The robustness of our method was further supported by the analysis of the full set of models submitted for CAPRI (rounds 3–5) for the 6 targets that did not undergo a large structural rearrangement upon binding (18). For these targets, we showed that ‘FastContact’ was able to discriminate near-native predictions from docked conformations far from the binding site for 5 of the targets (10), and for all but one of the manual predictions submitted to CAPRI. For instance, Figure 3 shows the re-scoring of models submitted for targets 8 and 12 by 13 different groups around the world. In all cases, ‘FastContact’ correctly identified the near-native conformation, even when the modeler failed to do so.

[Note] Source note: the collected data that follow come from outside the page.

import Summits.HodgeConjecture.HodgeConjecture.Theorems.K2E5QuatLocalFrameAlgebra              -- ★ C1a (p16): `antidiagTwo`, `antidiagonal_over_eq_antidiagTwo`, `diagFrame`, `coe_diagFrame(_inv)`; brings ★ parts A∕B (`ev`, `localForm_map_ev`, `matrix_eq_iff_forall_map_ev`, `nnnorm_eq_normAbs`), ★ #3l `localAbs`
import Literature.NumberTheory.Automorphic.UnitaryGroupInertPlaceHyperbolicBasisDyadic       -- ★ `exists_glInt_placeForm_eq_formCongr_antidiagonal_of_isUnramifiedIn` [Jacobowitz1962, §7 Thm. 7.1]
import Literature.NumberTheory.Automorphic.NonsplitPlaceHaarBallRatios                      -- brings ★ `valued_toPlace_of_isUnramifiedIn`, ★ `absNorm_placesOver_eq_sq_of_nonsplit_of_isUnramifiedIn`, ★ `finite_setOf_not_isUnramifiedIn`, ★ `normAbs_eq_inv_zpow_of_valued_eq`
import Literature.NumberTheory.Automorphic.LocalUnitaryIntegralLevel                        -- ★ `eventually_forall_unit_placeForm_mem_glInt`, ★ `eventually_forall_map_mem_glInt`
import HarnessLib

/-!
# G9b step (ii), part C2: FRAME SUPPLY at the non-split unramified good places, the skew unit `δ`, and the scalar modulus identity `|t ⊗ 1|_{E_v} = |t|_v²`

Sub-problem `HodgeConjecture/HodgeConjecture`, crux H413 (`stmt-HodgeConjecture-24833`), organ K2E5 (Tamagawa `τ(D^×)`∕Siegel–Weil), deal G9b of K2E5-plan, step (ii).
This file discharges, for all but finitely many places `v` of `L⁺` NON-SPLIT in the CM field `L`, the hypotheses of ★ C1b `exists_splittingDatum_of_frame`
(`Theorems/K2E5QuatLocalSplittingOfFrame.lean`): an INTEGRAL HYPERBOLIC FRAME `T ∈ GL₂(𝒪_{E_v})` of `h_v` (`(T^σ)ᵀ Φ₂ T = H_v`), a SKEW UNIT `δ ∈ 𝒪_{E_v}^×` (`σδ = −δ`), and the
scalar identity `hmodK`.

* §1 `exists_integralFrame_of_nonsplit` — at a non-split place `v` (`w ∣ v`, `c w = w`) unramified in `L` with `H_w ∈ GL₂(𝒪_w)`, the one-place integral hyperbolic basis of ★
  `exists_glInt_placeForm_eq_formCongr_antidiagonal_of_isUnramifiedIn` ([Jacobowitz1962, §7 Thm. 7.1]: unimodular hermitian lattices over an unramified quadratic extension are
  hyperbolic) transported along `E_v = L_w` (`RingEquiv.piUnique`, as in ★ `exists_formCongr_conjLocal_eq_smul_antidiag_three`).
* §2 `eventually_exists_skewUnit` — a global `δ ∈ L` with `c δ = −δ ≠ 0` (★ `exists_complexConj_eq_neg_ne_zero`) is a `v`-adic unit for almost all `v` (★
  `eventually_forall_map_mem_glInt` on `diag(1,δ) ∈ GL₂(L)`).
* §3 `localAbs_toLocalRing_of_nonsplit` — `Π_{w∣v} ‖t ⊗ 1‖_w = normAbs_{K_v}(t)²` at a non-split unramified `v` (`e(w∣v) = 1`, ★ `valued_toPlace_of_isUnramifiedIn`; `N𝔓_w = N𝔭_v²`, ★
  `absNorm_placesOver_eq_sq_of_nonsplit_of_isUnramifiedIn`; both norms are `q^{−ord}`, ★ `normAbs_eq_inv_zpow_of_valued_eq`).
* §4 `eventually_frameData_of_nonsplit` — the three supplies packaged `∀ᶠ v in cofinite, ∀ w ∣ v, c w = w → …` (★ `finite_setOf_not_isUnramifiedIn`, ★
  `eventually_forall_unit_placeForm_mem_glInt`).

Sources: [Jacobowitz1962] R. Jacobowitz, *Hermitian forms over local fields*, Amer. J. Math. 84 (1962), §7 Thm. 7.1; [PlatonovRapinchuk1994] §3.3, §5.1; [VignerasLNM800] Ch. II §1–2;
[NeukirchANT1999] Ch. II §6, §8 (`e f = 2` at a non-split place).  THEOREMS ONLY (no `def`, no instance, no notation, no named fact, no `sorry`).  HONEST LABEL: HC_CM is proved only
modulo the 7 printed citations (2 remaining named inputs: hLiu418 = stmt-HodgeConjecture-24832, h413 = stmt-HodgeConjecture-24833) until rung 0 closes; count-neutral helper
(`--supports stmt-HodgeConjecture-24833`).
-/

set_option autoImplicit false
set_option linter.dupNamespace false

noncomputable section

open NumberField IsDedekindDomain
open Literature.NumberTheory.Automorphic Literature.NumberTheory.Automorphic.UnitaryGroup Literature.NumberTheory.Weil1982.UnitaryFinTopForm
open Literature.NumberTheory.GaloisRepresentations Literature.NumberTheory.GaloisRepresentations.IsNonarchimedeanLocalField
open Summit.HodgeConjecture.HodgeConjecture.Cruxes.H413.K2E5QuatAdelicMatrixModel Summit.HodgeConjecture.HodgeConjecture.Cruxes.H413.K2E5QuatLocalMeasure
open Summit.HodgeConjecture.HodgeConjecture.Cruxes.H413.K2E5QuatLocalZeta Summit.HodgeConjecture.HodgeConjecture.Cruxes.H413.K2E5QuatLocalSplittingAtSplit
open Summit.HodgeConjecture.HodgeConjecture.Cruxes.H413.K2E5QuatLocalSplittingOfFrame
open scoped MatrixGroups NNReal Matrix ValuativeRel

namespace Summit.HodgeConjecture.HodgeConjecture.Cruxes.H413.K2E5QuatLocalFrameSupply

variable (L : Type) [Field L] [NumberField L] [IsCMField L] (Ha : Matrix (Fin 2) (Fin 2) L) (v : HeightOneSpectrum (𝓞 ↥(maximalRealSubfield L)))

/-! ## §1 The integral hyperbolic frame at a non-split unramified good place, in the `E_v` currency -/

omit [IsCMField L] in
/-- `Φ₂ ⊗ 1` has `w`-component `Φ₂`. [folklore] -/
theorem antidiagTwo_map_ev (w : PlacesOver L v) : (antidiagTwo (LocalRing L v)).map (ev L v w) = antidiagTwo (w.1.adicCompletion L) := by
  ext i j
  fin_cases i <;> fin_cases j <;> simp [antidiagTwo]

/-- **Integral hyperbolic frame of `h_v` at a non-split unramified good place.**  For `h` hermitian with `det h ≠ 0`, `w ∣ v` with `c w = w`, `v` unramified in `L` and
`H_w ∈ GL₂(𝒪_w)`: there is `T ∈ GL₂(E_v)` with `T, T⁻¹ ∈ M₂(𝒪_{E_v})` and `(T^σ)ᵀ · Φ₂ · T = H_v` (★ Jacobowitz frame at `w`, transported along `E_v = L_w`).
[cite: Jacobowitz1962, §7 Thm. 7.1] [cite: PlatonovRapinchuk1994, §5.1] -/
theorem exists_integralFrame_of_nonsplit (hHa : (Ha.map (cmConjRingHom L)).transpose = Ha) (hdet : Ha.det ≠ 0) (w : PlacesOver L v)
    (hw : IsCMField.complexConj L • w.1 = w.1) (hunr : Algebra.IsUnramifiedIn (𝓞 L) v.asIdeal)
    (hHi : (isUnit_placeForm Ha ((Matrix.isUnit_iff_isUnit_det Ha).2 (Ne.isUnit hdet)) w.1).unit ∈ glInt 2 (w.1.adicCompletion L)) :
    ∃ T : GL (Fin 2) (LocalRing L v), T.val ∈ intMatrices L 2 v ∧ T⁻¹.val ∈ intMatrices L 2 v ∧
      ((T.val).map (conjLocal L (IsCMField.complexConj L) v))ᵀ * antidiagTwo (LocalRing L v) * T.val = localForm L 2 Ha v := by
  haveI : Algebra.IsQuadraticExtension ↥(maximalRealSubfield L) L := IsCMField.isQuadraticExtension L
  obtain ⟨Tw, hTwi, hTw⟩ := exists_glInt_placeForm_eq_formCongr_antidiagonal_of_isUnramifiedIn ↥(maximalRealSubfield L) L (IsCMField.complexConj L)
    (IsCMField.complexConj_ne_one L) 2 Ha ((map_cmConjRingHom_eq_map_complexConj L Ha) ▸ hHa) v w hw hunr _ hHi
  haveI : Subsingleton (PlacesOver L v) := PlacesOver.subsingleton_of_smul_eq (IsCMField.complexConj L) (IsCMField.complexConj_ne_one L) w hw
  letI : Unique (PlacesOver L v) := uniqueOfSubsingleton w
  let π : LocalRing L v ≃+* w.1.adicCompletion L := RingEquiv.piUnique fun w' : PlacesOver L v => w'.1.adicCompletion L
  have hπs : ∀ y : w.1.adicCompletion L, (π.symm y) w = y := fun y => π.apply_symm_apply y
  let e : Matrix (Fin 2) (Fin 2) (w.1.adicCompletion L) ≃* Matrix (Fin 2) (Fin 2) (LocalRing L v) := π.symm.mapMatrix.toMulEquiv
  have hTe : ∀ S : GL (Fin 2) (w.1.adicCompletion L), ((Units.mapEquiv e S).val).map (ev L v w) = S.val := fun S =>
    Matrix.ext fun i j => hπs (S.val i j)
  -- integrality of a transported matrix is read off at `w`
  have hint : ∀ S : GL (Fin 2) (w.1.adicCompletion L), IsIntegralMatrix S.val → (Units.mapEquiv e S).val ∈ intMatrices L 2 v := by
    intro S hS
    rw [Literature.NumberTheory.Weil1982.UnitaryFinTopForm.mem_intMatrices_iff]
    intro i j
    rw [mem_localIntegers_iff]
    intro w'
    obtain rfl : w' = w := Subsingleton.elim w' w
    have h := hS i j
    rwa [← hTe S] at h
  refine ⟨Units.mapEquiv e Tw, hint Tw (isIntegralMatrix_of_mem_glInt hTwi), ?_, ?_⟩
  · rw [← map_inv]
    exact hint Tw⁻¹ (isIntegralMatrix_inv_of_mem_glInt hTwi)
  · -- the frame identity, checked at the unique place `w`
    rw [matrix_eq_iff_forall_map_ev L v]
    intro w'
    obtain rfl : w = w' := Subsingleton.elim w w'
    have hconj : ((Units.mapEquiv e Tw).val.map (conjLocal L (IsCMField.complexConj L) v)).map (ev L v w) =
        (Tw.val).map (galAdicCompletionMap (L := L) (IsCMField.complexConj L) hw) := by
      refine Matrix.ext fun i j => ?_
      simp only [Matrix.map_apply, Pi.evalRingHom_apply]
      rw [conjLocal_apply_eq_of_smul_eq (IsCMField.complexConj L) (IsCMField.complexConj_ne_one L) v w hw]
      exact congrArg _ (hπs (Tw.val i j))
    rw [Matrix.map_mul, Matrix.map_mul, Matrix.transpose_map, hconj, antidiagTwo_map_ev, hTe, localForm_map_ev, hTw, formCongr,
      antidiagonal_over_eq_antidiagTwo]

/-! ## §2 The skew unit `δ` -/

/-- **A skew `v`-adic unit for almost every `v`**: there is `δ ∈ L` with `c δ = −δ ≠ 0`, and for all but finitely many `v` the element `δ ⊗ 1 ∈ E_v` and its inverse are integral.
[cite: PlatonovRapinchuk1994, §5.1] -/
theorem eventually_exists_skewUnit :
    ∀ᶠ v : HeightOneSpectrum (𝓞 ↥(maximalRealSubfield L)) in Filter.cofinite, ∃ δ : (LocalRing L v)ˣ,
      conjLocal L (IsCMField.complexConj L) v δ = -δ ∧ (δ : LocalRing L v) ∈ localIntegers L v ∧ ((δ⁻¹ : (LocalRing L v)ˣ) : LocalRing L v) ∈ localIntegers L v := by
  obtain ⟨δ, hδc, hδ0⟩ := exists_complexConj_eq_neg_ne_zero L
  filter_upwards [eventually_forall_map_mem_glInt ↥(maximalRealSubfield L) L (diagFrame (Units.mk0 δ hδ0))] with v hv
  refine ⟨Units.map (algebraMap L (LocalRing L v) : L →* LocalRing L v) (Units.mk0 δ hδ0), ?_, ?_, ?_⟩
  · change conjLocal L (IsCMField.complexConj L) v (algebraMap L (LocalRing L v) δ) = -algebraMap L (LocalRing L v) δ
    rw [conjLocal_algebraMap, hδc, map_neg]
  · rw [mem_localIntegers_iff]
    intro w
    have h := isIntegralMatrix_of_mem_glInt (hv w) 1 1
    simpa [coe_diagFrame, Matrix.diagonal_apply_eq] using h
  · rw [mem_localIntegers_iff]
    intro w
    have h := isIntegralMatrix_inv_of_mem_glInt (hv w)
    rw [← map_inv] at h
    have h11 : algebraMap L (w.1.adicCompletion L) ((((diagFrame (Units.mk0 δ hδ0))⁻¹ : GL (Fin 2) L) : Matrix (Fin 2) (Fin 2) L) 1 1) ∈
        𝒪[w.1.adicCompletion L] := h 1 1
    rw [coe_diagFrame_inv, Matrix.diagonal_apply_eq] at h11
    simpa using h11

/-! ## §3 The scalar modulus identity `|t ⊗ 1|_{E_v} = |t|_v²` at a non-split unramified place -/

/-- **`Π_{w∣v} ‖t ⊗ 1‖_w = normAbs_{K_v}(t)²`** at a non-split place unramified in `L` (one place `w`, `e(w∣v) = 1`, `f(w∣v) = 2`: `‖t ⊗ 1‖_w = q_w^{−ord_v t} = (q_v²)^{−ord_v t}`).
[cite: NeukirchANT1999, Ch. II §6, §8] [cite: VignerasLNM800, Ch. II §1] -/
theorem localAbs_toLocalRing_of_nonsplit (w : PlacesOver L v) (hw : IsCMField.complexConj L • w.1 = w.1) (hunr : Algebra.IsUnramifiedIn (𝓞 L) v.asIdeal)
    (t : v.adicCompletion ↥(maximalRealSubfield L)) :
    localAbs L v (toLocalRing L v t) = normAbs (v.adicCompletion ↥(maximalRealSubfield L)) t ^ 2 := by
  haveI : Algebra.IsQuadraticExtension ↥(maximalRealSubfield L) L := IsCMField.isQuadraticExtension L
  haveI : Subsingleton (PlacesOver L v) := PlacesOver.subsingleton_of_smul_eq (IsCMField.complexConj L) (IsCMField.complexConj_ne_one L) w hw
  rw [localAbs_apply, Fintype.prod_subsingleton _ w, toLocalRing_apply, nnnorm_eq_normAbs]
  by_cases ht : t = 0
  · rw [ht, map_zero, map_zero, map_zero, zero_pow two_ne_zero]
  have hv0 : Valued.v t ≠ 0 := (Valuation.ne_zero_iff _).2 ht
  have htn : Valued.v t = WithZero.exp (Multiplicative.toAdd (WithZero.unzero hv0)) := by
    rw [WithZero.exp, ofAdd_toAdd, WithZero.coe_unzero]
  have htw : Valued.v (toPlace v w t) = WithZero.exp (Multiplicative.toAdd (WithZero.unzero hv0)) :=
    (Literature.NumberTheory.Automorphic.Liu2021.LemD1IndexedNonVacuityInertCofinite.valued_toPlace_of_isUnramifiedIn L v hunr w t).trans htn
  have key : ∀ (a : ℝ≥0) (m : ℤ), (a ^ 2)⁻¹ ^ m = (a⁻¹ ^ m) ^ 2 := by
    intro a m
    rw [← inv_pow, ← zpow_natCast, ← zpow_natCast, ← zpow_mul, ← zpow_mul, mul_comm]
  rw [normAbs_eq_inv_zpow_of_valued_eq w.1 htw, normAbs_eq_inv_zpow_of_valued_eq v htn, residueFieldCard_adicCompletion_eq_absNorm,
    residueFieldCard_adicCompletion_eq_absNorm, Literature.NumberTheory.Rogawski1990.absNorm_placesOver_eq_sq_of_nonsplit_of_isUnramifiedIn L v w hw hunr,
    Nat.cast_pow]
  exact key _ _

/-! ## §4 Cofinite packaging of the frame data at non-split places -/

omit [IsCMField L] in
/-- All but finitely many places of `L⁺` are unramified in `L` (★ `finite_setOf_not_isUnramifiedIn`). [cite: NeukirchANT1999, Ch. III §2] -/
theorem eventually_isUnramifiedIn : ∀ᶠ v : HeightOneSpectrum (𝓞 ↥(maximalRealSubfield L)) in Filter.cofinite, Algebra.IsUnramifiedIn (𝓞 L) v.asIdeal := by
  have h := (Literature.NumberTheory.GaloisRepresentations.finite_setOf_not_isUnramifiedIn ↥(maximalRealSubfield L) L).compl_mem_cofinite
  filter_upwards [h] with v hv
  simpa using hv

/-- **Frame data at almost every non-split place.**  For `h` hermitian with `det h ≠ 0`: for all but finitely many `v`, at every `w ∣ v` with `c w = w` there are an integral hyperbolic
frame `T` (`T, T⁻¹ ∈ M₂(𝒪_{E_v})`, `(T^σ)ᵀ Φ₂ T = H_v`), a skew unit `δ` (`σδ = −δ`, `δ, δ⁻¹ ∈ 𝒪_{E_v}`), and the scalar identity `|t ⊗ 1|_{E_v} = |t|_v²` — exactly the hypotheses of ★ C1b
`exists_splittingDatum_of_frame`. [cite: Jacobowitz1962, §7 Thm. 7.1] [cite: PlatonovRapinchuk1994, §5.1] -/
theorem eventually_frameData_of_nonsplit (hHa : (Ha.map (cmConjRingHom L)).transpose = Ha) (hdet : Ha.det ≠ 0) :
    ∀ᶠ v : HeightOneSpectrum (𝓞 ↥(maximalRealSubfield L)) in Filter.cofinite, ∀ w : PlacesOver L v, IsCMField.complexConj L • w.1 = w.1 →
      (∃ (T : GL (Fin 2) (LocalRing L v)) (δ : (LocalRing L v)ˣ),
        ((T.val).map (conjLocal L (IsCMField.complexConj L) v))ᵀ * antidiagTwo (LocalRing L v) * T.val = localForm L 2 Ha v ∧
        conjLocal L (IsCMField.complexConj L) v δ = -δ ∧ T.val ∈ intMatrices L 2 v ∧ T⁻¹.val ∈ intMatrices L 2 v ∧
        (δ : LocalRing L v) ∈ localIntegers L v ∧ ((δ⁻¹ : (LocalRing L v)ˣ) : LocalRing L v) ∈ localIntegers L v) ∧
      (∀ t : v.adicCompletion ↥(maximalRealSubfield L), localAbs L v (toLocalRing L v t) = normAbs (v.adicCompletion ↥(maximalRealSubfield L)) t ^ 2) := by
  have hHu : IsUnit Ha := (Matrix.isUnit_iff_isUnit_det Ha).2 (Ne.isUnit hdet)
  filter_upwards [eventually_isUnramifiedIn L, eventually_exists_skewUnit L,
    eventually_forall_unit_placeForm_mem_glInt (F := ↥(maximalRealSubfield L)) 2 Ha hHu] with v hunr hδ hH w hw
  obtain ⟨δ, hδc, hδi, hδi'⟩ := hδ
  have hHi : (isUnit_placeForm Ha ((Matrix.isUnit_iff_isUnit_det Ha).2 (Ne.isUnit hdet)) w.1).unit ∈ glInt 2 (w.1.adicCompletion L) := by
    have h : (isUnit_placeForm Ha ((Matrix.isUnit_iff_isUnit_det Ha).2 (Ne.isUnit hdet)) w.1).unit = (isUnit_placeForm Ha hHu w.1).unit := Units.ext rfl
    rw [h]
    exact hH w
  obtain ⟨T, hTi, hTi', hT⟩ := exists_integralFrame_of_nonsplit L Ha v hHa hdet w hw hunr hHi
  exact ⟨⟨T, δ, hT, hδc, hTi, hTi', hδi, hδi'⟩, localAbs_toLocalRing_of_nonsplit L v w hw hunr⟩

end Summit.HodgeConjecture.HodgeConjecture.Cruxes.H413.K2E5QuatLocalFrameSupply

end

By splitting the free energy between electrostatics and desolvation, ‘Fastcontact’ also provides immediate insights into the nature of the binding interactions. Namely, negative desolvation is associated with a hydrophobic pocket at the binding site, whereas positive desolvation characterizes mostly polar interfaces. This is important since sometimes electrostatic or desolvation alone could lead to better discrimination than the combination of the two (21,22). The latter is, of course, due to the intrinsic limitations of empirical free energies. In particular, reliable estimates for solvent and entropic interactions are not yet available.
OTHER SERVERS
We are aware of only one server that estimate binding free energies of complex structures: http://sparks.informatics.iupui.edu/czhang/complex.html by the Zhou Lab (8). The server returns a single binding free energy estimate in kcal/mol that was shown to correlate with experimental values (±1.8 kcal/mol) for some 69 crystal structures.
AVAILABILITY
The web server is available freely and without registration at: http://structure.pitt.edu/servers/fastcontact/
ACKNOWLEDGEMENTS
The ‘FastContact’ Server has been thoroughly tested by over 500 runs from users all over the world. We are grateful to the many people around the world who tested our server and provided constructive feedback. This material is based upon work supported by the National Science Foundation under Grant No. MCB-0444291. Funding to pay the Open Access publication charges for this article was provided by NSF.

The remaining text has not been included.